Work item =>
Write out exactly the lines of the entries below from the one holding "obtain ⟨e, -⟩ := triforce_points h hp" to the one holding "mem_tripleSet.2 ⟨hp0, hu1, hq2, by", inclusive, and leave out all other lines.

————

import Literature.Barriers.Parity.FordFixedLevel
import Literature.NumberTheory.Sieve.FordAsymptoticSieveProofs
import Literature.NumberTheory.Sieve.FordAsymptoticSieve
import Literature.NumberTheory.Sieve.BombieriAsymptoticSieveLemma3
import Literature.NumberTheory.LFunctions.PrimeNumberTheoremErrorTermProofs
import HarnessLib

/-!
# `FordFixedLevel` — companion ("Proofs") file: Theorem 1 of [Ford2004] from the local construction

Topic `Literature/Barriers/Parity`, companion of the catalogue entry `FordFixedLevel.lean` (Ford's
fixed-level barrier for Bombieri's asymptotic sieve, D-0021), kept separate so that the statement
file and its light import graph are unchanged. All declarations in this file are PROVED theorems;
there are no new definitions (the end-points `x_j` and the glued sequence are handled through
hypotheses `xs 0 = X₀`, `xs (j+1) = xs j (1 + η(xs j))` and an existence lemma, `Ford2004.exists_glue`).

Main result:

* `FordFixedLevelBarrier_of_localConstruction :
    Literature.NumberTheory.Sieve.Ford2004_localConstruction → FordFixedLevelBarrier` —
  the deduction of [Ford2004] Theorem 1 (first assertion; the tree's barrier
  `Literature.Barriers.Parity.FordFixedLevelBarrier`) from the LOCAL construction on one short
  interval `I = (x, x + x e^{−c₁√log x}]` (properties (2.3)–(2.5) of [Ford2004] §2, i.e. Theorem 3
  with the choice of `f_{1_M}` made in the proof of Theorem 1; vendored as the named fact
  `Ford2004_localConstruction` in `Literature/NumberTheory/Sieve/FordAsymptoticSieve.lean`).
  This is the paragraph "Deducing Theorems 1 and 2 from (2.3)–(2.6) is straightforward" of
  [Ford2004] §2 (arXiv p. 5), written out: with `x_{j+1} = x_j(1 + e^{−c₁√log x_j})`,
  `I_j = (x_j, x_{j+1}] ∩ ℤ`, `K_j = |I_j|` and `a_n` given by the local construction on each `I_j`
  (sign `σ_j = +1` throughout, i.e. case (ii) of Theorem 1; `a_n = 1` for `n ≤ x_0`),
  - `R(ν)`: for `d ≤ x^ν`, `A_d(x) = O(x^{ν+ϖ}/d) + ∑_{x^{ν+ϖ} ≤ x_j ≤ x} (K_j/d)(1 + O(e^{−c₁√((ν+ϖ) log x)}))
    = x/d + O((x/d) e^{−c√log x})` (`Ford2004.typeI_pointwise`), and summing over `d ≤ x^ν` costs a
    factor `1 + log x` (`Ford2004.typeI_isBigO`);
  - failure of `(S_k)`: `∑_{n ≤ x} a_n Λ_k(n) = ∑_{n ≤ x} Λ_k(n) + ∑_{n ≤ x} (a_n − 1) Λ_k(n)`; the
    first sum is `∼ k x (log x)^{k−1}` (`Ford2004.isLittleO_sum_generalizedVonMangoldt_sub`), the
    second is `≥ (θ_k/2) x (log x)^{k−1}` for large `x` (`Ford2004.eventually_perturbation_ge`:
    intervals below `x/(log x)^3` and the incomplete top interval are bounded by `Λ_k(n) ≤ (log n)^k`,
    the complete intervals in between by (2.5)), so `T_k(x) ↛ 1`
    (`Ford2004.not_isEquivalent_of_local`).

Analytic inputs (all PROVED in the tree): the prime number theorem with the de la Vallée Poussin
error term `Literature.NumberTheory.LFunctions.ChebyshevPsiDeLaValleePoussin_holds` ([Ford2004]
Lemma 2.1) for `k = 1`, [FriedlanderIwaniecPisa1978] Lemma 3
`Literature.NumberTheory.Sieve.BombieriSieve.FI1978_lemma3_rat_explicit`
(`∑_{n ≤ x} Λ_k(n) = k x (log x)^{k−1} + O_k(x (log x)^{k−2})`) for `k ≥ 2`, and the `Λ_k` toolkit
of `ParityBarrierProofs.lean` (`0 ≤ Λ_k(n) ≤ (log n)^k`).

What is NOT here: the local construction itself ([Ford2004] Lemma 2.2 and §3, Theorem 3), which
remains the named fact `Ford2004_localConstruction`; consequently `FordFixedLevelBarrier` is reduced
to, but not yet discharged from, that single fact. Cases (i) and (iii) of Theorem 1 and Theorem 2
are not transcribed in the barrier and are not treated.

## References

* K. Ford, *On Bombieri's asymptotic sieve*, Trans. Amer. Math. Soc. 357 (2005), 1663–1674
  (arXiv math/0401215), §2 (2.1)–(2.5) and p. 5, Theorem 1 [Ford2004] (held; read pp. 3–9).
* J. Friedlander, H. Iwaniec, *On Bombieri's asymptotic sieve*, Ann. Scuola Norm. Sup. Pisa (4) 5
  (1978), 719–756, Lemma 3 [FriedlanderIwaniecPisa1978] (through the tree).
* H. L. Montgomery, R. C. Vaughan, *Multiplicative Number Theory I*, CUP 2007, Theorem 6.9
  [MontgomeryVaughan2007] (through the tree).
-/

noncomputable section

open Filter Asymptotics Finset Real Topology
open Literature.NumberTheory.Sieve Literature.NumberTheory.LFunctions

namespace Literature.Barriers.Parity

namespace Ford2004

————

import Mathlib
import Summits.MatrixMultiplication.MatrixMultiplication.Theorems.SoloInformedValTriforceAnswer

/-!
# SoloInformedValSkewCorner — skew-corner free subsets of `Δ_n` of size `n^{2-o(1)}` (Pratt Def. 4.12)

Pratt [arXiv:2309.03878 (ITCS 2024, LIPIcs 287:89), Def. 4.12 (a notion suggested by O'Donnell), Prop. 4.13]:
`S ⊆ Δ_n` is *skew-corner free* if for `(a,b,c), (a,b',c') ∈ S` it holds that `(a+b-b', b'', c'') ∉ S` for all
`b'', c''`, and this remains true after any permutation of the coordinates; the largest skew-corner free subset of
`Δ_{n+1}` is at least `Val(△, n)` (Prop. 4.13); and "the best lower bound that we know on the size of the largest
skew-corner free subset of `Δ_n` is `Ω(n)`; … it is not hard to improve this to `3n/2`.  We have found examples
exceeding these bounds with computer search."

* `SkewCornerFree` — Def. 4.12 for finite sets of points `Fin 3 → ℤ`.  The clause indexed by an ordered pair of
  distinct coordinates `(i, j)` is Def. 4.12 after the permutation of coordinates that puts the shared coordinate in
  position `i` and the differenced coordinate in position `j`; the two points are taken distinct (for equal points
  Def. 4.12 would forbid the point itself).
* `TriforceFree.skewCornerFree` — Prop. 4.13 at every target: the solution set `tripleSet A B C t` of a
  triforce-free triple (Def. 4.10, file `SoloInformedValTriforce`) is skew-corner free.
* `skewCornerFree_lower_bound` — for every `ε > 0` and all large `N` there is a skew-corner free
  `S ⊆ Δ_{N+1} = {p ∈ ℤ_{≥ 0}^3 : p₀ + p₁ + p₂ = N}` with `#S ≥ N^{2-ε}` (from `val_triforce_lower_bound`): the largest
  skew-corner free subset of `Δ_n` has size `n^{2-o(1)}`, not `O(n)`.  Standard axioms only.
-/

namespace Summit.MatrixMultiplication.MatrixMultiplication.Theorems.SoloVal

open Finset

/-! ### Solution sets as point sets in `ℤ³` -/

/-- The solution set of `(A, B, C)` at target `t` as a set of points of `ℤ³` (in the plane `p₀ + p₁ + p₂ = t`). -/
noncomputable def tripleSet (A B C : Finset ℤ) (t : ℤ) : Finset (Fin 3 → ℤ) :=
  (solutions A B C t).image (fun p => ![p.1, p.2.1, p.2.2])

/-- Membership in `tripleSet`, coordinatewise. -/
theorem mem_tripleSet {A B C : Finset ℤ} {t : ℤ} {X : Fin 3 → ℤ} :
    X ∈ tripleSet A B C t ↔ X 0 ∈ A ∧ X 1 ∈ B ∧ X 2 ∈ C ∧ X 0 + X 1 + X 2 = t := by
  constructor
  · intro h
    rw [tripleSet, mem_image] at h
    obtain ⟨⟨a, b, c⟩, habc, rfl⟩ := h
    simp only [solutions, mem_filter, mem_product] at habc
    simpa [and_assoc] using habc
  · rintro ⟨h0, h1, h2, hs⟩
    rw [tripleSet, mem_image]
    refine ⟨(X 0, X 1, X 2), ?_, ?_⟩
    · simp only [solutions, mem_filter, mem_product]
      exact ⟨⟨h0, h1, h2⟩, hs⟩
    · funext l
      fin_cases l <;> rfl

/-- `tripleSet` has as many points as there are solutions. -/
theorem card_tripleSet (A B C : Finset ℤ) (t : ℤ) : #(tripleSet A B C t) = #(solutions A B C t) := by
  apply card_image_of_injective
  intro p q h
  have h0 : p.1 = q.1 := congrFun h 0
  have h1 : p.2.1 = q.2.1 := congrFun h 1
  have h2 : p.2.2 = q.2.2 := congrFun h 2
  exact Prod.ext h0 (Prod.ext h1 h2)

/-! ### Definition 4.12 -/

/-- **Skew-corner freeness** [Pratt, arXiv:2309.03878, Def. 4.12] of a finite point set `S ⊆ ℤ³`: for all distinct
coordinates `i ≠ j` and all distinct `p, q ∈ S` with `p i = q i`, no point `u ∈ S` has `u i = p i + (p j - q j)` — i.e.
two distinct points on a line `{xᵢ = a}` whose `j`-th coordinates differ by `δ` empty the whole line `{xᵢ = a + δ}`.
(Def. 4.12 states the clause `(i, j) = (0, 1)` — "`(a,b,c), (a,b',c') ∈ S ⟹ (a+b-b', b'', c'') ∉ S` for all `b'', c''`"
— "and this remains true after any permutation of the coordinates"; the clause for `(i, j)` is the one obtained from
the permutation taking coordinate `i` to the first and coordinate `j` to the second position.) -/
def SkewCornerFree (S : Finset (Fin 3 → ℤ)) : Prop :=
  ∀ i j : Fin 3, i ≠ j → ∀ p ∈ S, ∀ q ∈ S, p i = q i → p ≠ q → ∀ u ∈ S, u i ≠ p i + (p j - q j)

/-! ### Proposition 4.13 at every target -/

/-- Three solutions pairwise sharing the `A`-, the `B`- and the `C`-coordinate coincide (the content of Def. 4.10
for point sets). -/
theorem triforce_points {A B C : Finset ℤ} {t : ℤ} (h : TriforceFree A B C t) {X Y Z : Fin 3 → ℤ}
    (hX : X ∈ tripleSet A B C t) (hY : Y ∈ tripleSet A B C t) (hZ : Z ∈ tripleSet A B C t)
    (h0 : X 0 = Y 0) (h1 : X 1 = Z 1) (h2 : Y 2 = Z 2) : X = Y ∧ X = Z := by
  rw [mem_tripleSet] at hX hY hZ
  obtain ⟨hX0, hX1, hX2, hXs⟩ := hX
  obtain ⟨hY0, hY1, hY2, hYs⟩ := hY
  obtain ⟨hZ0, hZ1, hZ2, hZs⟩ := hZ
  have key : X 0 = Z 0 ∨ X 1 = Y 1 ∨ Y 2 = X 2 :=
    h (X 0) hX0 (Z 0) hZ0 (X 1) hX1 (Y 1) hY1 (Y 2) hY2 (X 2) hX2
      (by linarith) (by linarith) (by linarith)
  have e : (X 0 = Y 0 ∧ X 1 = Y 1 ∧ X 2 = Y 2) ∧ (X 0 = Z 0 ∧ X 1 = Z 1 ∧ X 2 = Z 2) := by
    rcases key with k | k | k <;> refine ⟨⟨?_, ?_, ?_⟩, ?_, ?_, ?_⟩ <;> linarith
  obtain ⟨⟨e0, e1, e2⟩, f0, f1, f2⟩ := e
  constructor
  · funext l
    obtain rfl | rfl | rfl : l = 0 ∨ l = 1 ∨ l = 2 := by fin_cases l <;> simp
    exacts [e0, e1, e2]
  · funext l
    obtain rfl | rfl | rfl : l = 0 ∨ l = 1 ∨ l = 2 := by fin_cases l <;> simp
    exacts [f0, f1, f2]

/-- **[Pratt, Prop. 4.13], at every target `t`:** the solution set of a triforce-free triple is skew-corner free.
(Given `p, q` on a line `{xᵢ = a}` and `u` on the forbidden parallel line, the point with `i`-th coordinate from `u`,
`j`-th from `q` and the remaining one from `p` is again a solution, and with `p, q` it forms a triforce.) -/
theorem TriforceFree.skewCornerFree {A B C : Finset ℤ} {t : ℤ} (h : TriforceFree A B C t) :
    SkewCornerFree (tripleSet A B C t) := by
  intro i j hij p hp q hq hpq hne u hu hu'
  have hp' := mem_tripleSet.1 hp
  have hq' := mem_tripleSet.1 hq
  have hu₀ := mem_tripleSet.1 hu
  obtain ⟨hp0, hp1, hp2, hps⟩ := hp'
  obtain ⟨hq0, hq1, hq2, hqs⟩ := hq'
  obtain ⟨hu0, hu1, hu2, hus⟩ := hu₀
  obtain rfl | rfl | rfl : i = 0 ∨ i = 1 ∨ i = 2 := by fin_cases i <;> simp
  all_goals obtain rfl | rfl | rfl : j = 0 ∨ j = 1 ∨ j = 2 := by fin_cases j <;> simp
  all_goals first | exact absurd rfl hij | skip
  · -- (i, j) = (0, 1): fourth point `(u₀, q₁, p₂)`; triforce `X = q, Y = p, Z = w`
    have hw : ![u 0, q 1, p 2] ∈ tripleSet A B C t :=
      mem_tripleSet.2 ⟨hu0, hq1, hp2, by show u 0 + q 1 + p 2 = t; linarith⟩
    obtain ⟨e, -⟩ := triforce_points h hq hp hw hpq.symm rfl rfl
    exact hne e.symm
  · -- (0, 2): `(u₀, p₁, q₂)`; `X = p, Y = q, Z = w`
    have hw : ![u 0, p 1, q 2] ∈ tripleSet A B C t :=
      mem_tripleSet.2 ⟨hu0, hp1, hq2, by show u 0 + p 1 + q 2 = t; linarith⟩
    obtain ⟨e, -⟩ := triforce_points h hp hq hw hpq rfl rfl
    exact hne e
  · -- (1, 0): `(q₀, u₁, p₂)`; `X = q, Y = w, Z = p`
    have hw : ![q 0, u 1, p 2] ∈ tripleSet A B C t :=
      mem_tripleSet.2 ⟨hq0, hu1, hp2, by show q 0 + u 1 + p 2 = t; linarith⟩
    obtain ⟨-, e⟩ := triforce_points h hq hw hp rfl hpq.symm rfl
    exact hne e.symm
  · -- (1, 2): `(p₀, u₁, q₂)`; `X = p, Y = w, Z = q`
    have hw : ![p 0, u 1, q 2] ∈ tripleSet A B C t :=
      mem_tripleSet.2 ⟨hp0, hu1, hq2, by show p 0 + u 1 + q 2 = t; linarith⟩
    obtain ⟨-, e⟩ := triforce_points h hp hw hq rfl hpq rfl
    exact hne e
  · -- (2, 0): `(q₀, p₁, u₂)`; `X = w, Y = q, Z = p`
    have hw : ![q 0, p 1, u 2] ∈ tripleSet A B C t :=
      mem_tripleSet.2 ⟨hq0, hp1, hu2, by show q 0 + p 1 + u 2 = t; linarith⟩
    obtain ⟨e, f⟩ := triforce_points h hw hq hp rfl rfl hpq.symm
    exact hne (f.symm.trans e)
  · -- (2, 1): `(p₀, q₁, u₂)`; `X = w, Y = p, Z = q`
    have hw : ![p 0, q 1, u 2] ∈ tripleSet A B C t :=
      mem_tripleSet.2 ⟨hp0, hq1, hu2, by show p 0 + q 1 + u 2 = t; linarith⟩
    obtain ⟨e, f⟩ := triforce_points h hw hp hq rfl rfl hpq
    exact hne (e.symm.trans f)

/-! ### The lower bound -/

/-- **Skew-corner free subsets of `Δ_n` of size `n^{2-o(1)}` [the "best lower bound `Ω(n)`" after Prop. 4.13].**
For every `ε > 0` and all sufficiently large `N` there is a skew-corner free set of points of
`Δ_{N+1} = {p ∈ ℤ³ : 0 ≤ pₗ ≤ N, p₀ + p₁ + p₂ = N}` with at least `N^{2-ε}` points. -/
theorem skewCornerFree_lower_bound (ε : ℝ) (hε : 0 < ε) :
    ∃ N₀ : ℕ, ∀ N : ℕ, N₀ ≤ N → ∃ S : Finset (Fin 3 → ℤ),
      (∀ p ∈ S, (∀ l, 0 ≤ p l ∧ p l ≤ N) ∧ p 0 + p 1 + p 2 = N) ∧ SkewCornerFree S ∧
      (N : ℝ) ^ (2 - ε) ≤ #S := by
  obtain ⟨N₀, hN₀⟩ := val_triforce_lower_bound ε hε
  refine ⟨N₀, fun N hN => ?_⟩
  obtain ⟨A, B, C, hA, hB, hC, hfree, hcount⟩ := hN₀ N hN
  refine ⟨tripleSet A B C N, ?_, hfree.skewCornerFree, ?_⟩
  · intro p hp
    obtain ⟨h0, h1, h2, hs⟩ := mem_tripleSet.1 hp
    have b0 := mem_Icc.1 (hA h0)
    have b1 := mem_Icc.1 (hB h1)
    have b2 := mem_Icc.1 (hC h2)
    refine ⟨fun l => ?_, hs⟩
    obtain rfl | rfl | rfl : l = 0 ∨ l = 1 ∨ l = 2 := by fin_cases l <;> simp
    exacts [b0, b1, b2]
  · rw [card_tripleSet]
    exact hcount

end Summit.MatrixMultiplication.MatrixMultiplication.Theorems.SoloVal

————

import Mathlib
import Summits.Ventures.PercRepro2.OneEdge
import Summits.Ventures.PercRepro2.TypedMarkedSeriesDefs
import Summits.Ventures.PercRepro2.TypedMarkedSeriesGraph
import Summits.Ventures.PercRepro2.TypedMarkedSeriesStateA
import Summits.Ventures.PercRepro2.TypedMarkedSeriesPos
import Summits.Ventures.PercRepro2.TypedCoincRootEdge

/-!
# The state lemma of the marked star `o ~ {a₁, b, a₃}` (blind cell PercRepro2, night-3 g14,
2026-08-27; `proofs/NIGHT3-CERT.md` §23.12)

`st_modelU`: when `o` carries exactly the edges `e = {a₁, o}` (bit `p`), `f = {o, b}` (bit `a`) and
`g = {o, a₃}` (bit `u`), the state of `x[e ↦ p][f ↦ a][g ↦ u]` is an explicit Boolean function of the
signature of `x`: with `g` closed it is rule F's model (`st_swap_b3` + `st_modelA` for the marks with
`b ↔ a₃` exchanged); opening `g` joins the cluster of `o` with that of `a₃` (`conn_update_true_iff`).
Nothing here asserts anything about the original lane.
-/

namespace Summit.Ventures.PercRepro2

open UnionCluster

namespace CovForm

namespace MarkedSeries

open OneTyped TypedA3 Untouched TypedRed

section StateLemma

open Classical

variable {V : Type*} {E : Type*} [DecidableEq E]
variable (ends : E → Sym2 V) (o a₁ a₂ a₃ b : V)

————

Solution to this exercise =>
    obtain ⟨e, -⟩ := triforce_points h hp hq hw hpq rfl rfl
    exact hne e
  · -- (1, 0): `(q₀, u₁, p₂)`; `X = q, Y = w, Z = p`
    have hw : ![q 0, u 1, p 2] ∈ tripleSet A B C t :=
      mem_tripleSet.2 ⟨hq0, hu1, hp2, by show q 0 + u 1 + p 2 = t; linarith⟩
    obtain ⟨-, e⟩ := triforce_points h hq hw hp rfl hpq.symm rfl
    exact hne e.symm
  · -- (1, 2): `(p₀, u₁, q₂)`; `X = p, Y = w, Z = q`
    have hw : ![p 0, u 1, q 2] ∈ tripleSet A B C t :=
      mem_tripleSet.2 ⟨hp0, hu1, hq2, by show p 0 + u 1 + q 2 = t; linarith⟩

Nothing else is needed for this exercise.